Task description :: Of the lines below, report only those that contain "hypothesis".

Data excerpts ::
BEGIN

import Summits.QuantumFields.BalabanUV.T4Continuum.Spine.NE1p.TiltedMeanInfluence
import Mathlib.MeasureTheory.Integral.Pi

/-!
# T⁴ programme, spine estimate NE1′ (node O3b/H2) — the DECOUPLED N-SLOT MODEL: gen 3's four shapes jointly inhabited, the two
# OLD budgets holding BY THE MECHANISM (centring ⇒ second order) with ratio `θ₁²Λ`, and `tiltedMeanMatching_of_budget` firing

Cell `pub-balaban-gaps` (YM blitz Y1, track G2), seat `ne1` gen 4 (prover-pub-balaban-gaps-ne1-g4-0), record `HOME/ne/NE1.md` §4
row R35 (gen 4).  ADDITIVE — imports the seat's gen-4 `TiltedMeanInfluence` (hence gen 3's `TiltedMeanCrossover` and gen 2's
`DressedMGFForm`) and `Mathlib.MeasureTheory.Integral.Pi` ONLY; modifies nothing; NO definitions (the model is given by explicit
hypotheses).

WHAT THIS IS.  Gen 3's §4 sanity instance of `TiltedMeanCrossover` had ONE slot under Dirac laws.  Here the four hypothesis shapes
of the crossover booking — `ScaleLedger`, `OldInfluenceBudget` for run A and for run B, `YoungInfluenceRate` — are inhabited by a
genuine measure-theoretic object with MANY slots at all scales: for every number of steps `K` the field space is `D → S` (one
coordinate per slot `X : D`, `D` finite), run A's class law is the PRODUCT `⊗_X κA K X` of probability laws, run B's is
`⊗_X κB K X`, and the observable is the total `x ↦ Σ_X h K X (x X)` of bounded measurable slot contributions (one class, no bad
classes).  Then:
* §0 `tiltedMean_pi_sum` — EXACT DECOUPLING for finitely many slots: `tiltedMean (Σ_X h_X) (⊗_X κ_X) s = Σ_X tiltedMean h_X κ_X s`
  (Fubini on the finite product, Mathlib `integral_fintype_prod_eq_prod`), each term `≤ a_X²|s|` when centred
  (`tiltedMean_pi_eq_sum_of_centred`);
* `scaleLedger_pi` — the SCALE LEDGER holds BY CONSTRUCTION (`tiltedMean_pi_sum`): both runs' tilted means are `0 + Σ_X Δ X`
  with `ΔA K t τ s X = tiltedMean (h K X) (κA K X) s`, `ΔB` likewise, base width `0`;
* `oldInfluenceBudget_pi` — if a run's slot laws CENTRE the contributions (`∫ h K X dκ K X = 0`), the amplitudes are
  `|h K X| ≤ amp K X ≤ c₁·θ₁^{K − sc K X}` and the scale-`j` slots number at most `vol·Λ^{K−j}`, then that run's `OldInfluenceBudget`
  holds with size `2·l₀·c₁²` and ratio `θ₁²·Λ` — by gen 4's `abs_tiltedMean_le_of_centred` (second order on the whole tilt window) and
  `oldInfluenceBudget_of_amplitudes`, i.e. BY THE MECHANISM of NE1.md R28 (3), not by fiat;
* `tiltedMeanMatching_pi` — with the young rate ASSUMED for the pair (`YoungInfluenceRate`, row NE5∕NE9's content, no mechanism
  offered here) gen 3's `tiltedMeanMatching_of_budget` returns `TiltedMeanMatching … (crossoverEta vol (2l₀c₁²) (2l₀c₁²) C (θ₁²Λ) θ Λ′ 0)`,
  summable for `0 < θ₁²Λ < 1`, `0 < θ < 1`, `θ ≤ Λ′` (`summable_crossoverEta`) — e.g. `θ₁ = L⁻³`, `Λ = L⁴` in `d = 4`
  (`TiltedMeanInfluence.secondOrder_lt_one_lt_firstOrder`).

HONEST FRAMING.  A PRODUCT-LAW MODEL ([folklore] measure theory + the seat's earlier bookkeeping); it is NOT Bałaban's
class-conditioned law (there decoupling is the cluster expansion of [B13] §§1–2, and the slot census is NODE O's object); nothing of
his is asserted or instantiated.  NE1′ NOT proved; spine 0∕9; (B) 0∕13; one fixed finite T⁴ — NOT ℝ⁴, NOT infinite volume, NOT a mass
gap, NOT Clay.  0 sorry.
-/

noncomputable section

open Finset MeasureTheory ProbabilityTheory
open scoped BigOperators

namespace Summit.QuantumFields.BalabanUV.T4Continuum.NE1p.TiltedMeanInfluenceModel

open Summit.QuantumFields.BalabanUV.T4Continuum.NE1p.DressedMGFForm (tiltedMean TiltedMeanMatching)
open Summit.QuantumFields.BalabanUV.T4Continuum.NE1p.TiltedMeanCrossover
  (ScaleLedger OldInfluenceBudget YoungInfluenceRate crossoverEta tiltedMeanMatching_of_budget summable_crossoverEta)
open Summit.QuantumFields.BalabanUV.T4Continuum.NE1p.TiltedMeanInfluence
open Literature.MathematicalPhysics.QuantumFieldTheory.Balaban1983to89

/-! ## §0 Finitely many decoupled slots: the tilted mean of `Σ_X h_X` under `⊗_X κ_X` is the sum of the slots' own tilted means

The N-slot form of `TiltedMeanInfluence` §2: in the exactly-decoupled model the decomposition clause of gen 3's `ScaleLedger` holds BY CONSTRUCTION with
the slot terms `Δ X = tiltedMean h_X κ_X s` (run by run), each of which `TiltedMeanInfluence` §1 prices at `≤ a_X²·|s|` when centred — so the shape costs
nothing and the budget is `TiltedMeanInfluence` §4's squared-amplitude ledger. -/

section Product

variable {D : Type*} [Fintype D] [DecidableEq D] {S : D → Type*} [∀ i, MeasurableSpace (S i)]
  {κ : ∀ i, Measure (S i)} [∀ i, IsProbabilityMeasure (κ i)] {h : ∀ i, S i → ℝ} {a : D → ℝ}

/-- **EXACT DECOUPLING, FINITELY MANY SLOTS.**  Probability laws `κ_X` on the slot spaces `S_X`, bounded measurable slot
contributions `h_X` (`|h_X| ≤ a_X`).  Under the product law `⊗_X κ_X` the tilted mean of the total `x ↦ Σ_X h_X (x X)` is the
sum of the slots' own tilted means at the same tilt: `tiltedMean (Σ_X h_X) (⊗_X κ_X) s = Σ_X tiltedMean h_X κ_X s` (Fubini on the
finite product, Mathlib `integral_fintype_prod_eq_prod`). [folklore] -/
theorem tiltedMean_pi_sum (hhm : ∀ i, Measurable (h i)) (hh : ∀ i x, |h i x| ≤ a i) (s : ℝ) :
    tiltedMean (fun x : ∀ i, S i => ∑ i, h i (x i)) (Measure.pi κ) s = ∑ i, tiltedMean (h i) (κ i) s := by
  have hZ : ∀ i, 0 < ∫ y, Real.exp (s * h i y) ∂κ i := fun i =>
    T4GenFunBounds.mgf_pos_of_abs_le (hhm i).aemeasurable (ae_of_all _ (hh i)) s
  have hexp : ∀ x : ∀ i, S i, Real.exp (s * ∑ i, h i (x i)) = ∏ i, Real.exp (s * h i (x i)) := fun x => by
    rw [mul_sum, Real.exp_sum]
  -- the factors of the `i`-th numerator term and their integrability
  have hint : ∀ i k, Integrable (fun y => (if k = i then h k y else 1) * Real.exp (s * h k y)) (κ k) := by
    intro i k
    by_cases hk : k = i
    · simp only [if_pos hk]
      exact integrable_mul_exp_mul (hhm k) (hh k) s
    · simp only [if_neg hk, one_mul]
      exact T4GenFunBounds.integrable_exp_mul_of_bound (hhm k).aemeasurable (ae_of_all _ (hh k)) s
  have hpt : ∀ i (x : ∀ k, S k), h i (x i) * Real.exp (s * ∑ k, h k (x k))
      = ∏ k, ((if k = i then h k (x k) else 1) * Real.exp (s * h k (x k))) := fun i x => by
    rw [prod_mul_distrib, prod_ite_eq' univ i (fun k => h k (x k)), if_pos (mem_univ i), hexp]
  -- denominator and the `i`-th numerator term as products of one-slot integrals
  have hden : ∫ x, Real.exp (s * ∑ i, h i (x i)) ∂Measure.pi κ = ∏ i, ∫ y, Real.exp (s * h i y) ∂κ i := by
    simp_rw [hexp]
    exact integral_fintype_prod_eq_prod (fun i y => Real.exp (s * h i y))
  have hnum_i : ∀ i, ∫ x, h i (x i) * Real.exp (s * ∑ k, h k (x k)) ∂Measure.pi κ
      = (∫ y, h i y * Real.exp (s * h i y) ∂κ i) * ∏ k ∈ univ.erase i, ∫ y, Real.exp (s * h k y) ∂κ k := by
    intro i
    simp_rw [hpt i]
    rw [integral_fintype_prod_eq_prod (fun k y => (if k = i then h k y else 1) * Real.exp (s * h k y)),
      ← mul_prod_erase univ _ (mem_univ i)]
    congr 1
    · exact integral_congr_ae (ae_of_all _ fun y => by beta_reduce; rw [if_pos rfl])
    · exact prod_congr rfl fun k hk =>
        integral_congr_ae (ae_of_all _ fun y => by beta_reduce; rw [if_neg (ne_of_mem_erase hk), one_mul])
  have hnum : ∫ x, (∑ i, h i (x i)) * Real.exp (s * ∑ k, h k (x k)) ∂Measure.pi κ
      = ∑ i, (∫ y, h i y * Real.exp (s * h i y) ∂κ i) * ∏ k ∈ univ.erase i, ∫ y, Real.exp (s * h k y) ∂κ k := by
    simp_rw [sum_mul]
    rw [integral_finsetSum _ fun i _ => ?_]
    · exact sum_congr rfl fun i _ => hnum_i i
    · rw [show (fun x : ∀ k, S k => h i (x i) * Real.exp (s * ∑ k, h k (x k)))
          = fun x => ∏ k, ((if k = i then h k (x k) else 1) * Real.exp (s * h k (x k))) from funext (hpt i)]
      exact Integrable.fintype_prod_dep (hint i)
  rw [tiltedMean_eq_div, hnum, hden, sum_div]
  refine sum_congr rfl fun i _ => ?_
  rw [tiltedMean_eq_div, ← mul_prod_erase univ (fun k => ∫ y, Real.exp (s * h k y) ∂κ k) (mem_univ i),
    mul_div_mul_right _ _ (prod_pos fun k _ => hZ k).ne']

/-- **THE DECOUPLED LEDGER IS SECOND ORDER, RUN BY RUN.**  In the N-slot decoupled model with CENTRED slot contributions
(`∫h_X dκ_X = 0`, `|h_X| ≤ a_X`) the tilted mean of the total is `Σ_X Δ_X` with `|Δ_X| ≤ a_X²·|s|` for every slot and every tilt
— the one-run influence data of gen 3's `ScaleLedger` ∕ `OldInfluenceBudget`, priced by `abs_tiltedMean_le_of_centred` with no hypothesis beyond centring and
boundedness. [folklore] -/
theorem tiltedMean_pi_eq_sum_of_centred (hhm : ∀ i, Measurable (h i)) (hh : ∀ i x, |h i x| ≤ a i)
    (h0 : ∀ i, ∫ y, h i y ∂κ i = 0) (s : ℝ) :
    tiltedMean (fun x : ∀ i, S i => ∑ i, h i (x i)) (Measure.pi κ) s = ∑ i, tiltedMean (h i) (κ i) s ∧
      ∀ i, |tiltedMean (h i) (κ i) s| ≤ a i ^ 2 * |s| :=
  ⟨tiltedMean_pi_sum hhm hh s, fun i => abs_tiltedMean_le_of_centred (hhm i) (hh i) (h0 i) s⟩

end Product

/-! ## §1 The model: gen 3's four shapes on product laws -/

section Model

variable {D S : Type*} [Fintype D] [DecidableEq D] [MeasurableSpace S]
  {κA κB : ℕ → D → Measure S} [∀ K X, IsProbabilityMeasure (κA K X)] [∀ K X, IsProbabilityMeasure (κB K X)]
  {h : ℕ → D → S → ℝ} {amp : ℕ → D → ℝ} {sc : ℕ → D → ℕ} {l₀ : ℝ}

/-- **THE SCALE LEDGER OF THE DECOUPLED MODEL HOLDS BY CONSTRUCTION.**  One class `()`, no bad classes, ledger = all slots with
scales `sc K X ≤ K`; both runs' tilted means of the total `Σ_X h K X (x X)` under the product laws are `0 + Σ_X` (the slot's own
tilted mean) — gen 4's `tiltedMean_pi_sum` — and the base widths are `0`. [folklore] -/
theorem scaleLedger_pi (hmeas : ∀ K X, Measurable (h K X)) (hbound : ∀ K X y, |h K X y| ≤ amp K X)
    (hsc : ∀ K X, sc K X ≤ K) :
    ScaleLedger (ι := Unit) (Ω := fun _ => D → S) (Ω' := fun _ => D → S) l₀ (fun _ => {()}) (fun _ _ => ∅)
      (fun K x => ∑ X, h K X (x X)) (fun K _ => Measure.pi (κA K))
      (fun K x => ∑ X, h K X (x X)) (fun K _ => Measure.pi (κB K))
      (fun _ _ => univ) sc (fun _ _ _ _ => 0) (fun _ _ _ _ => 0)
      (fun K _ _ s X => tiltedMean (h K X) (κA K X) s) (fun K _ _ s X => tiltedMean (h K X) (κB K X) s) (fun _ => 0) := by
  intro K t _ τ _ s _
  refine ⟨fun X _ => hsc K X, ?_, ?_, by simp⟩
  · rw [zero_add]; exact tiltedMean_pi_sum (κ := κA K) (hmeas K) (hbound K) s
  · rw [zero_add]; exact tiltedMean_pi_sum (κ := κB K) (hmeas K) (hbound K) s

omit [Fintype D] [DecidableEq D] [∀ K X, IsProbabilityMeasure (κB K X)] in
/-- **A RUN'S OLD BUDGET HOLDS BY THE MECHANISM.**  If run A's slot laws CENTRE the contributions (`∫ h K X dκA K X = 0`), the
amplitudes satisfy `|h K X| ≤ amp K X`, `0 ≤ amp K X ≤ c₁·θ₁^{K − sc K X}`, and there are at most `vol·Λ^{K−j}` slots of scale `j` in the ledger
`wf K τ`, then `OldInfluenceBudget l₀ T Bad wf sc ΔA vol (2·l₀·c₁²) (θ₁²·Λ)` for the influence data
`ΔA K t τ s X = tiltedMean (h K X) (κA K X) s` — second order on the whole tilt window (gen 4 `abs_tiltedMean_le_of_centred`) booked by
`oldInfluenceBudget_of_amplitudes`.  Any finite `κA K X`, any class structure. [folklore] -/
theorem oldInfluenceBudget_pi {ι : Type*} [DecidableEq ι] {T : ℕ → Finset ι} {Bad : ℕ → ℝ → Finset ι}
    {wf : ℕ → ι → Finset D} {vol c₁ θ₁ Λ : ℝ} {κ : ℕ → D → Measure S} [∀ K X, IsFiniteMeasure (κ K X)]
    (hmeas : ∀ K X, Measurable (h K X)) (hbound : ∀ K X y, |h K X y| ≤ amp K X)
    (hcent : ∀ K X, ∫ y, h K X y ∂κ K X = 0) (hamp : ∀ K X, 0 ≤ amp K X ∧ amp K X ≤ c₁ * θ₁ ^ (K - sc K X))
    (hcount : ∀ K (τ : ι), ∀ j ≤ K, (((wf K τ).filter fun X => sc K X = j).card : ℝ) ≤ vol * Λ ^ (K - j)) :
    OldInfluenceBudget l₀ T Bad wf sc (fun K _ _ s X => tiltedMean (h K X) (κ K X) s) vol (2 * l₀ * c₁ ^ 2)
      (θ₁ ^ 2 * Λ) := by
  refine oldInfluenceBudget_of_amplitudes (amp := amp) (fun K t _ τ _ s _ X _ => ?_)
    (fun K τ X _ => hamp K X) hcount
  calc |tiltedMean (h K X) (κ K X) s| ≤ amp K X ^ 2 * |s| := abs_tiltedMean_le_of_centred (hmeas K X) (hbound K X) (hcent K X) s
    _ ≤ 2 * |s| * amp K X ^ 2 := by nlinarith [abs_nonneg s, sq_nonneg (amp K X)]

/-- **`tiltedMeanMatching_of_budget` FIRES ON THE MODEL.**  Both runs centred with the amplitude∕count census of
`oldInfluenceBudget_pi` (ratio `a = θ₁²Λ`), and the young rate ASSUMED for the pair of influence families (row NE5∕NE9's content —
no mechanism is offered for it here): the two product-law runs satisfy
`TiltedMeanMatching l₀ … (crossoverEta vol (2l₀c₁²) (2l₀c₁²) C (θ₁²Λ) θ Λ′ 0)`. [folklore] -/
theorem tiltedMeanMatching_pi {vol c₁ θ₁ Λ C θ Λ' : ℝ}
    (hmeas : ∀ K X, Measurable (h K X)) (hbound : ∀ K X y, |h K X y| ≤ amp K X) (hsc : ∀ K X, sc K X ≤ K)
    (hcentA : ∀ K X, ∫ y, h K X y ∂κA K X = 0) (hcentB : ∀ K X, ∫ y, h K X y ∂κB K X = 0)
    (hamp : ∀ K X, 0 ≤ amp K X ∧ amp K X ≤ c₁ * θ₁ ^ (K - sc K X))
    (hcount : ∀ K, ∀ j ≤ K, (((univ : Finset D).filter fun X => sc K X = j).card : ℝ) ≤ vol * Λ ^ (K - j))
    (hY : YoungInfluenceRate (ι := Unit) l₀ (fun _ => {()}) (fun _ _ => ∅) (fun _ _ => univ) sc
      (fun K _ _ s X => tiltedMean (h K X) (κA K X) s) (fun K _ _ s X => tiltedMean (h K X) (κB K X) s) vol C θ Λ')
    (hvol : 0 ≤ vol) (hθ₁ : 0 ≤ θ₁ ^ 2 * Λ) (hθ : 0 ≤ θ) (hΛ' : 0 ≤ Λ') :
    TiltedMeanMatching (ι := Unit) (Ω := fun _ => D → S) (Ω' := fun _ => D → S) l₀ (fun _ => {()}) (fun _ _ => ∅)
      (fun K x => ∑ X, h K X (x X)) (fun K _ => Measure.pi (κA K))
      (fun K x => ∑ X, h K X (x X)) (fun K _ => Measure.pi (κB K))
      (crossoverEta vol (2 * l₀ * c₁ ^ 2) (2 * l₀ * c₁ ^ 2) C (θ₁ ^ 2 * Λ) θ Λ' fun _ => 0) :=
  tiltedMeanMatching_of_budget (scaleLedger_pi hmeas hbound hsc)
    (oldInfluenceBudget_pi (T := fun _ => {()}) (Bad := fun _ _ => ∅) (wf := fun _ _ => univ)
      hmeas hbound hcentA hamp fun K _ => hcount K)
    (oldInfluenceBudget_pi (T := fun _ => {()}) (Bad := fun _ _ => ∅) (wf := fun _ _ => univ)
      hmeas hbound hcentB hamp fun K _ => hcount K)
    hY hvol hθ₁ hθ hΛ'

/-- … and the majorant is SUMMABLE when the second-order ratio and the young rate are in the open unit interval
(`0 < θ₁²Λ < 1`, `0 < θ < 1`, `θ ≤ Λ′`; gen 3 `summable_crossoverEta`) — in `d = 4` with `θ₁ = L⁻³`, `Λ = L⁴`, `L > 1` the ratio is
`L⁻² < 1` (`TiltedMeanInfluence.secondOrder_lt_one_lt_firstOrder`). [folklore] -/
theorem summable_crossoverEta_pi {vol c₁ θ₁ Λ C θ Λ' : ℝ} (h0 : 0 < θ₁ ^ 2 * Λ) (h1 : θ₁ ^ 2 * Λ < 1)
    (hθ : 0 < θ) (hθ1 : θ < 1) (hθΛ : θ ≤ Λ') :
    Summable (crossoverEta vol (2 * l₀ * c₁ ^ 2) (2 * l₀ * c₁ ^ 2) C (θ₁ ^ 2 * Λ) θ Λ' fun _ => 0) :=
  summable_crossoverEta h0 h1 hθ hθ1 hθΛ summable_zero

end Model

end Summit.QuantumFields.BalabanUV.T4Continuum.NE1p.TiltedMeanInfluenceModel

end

END

Exercise solution ::
WHAT THIS IS.  Gen 3's §4 sanity instance of `TiltedMeanCrossover` had ONE slot under Dirac laws.  Here the four hypothesis shapes
— the one-run influence data of gen 3's `ScaleLedger` ∕ `OldInfluenceBudget`, priced by `abs_tiltedMean_le_of_centred` with no hypothesis beyond centring and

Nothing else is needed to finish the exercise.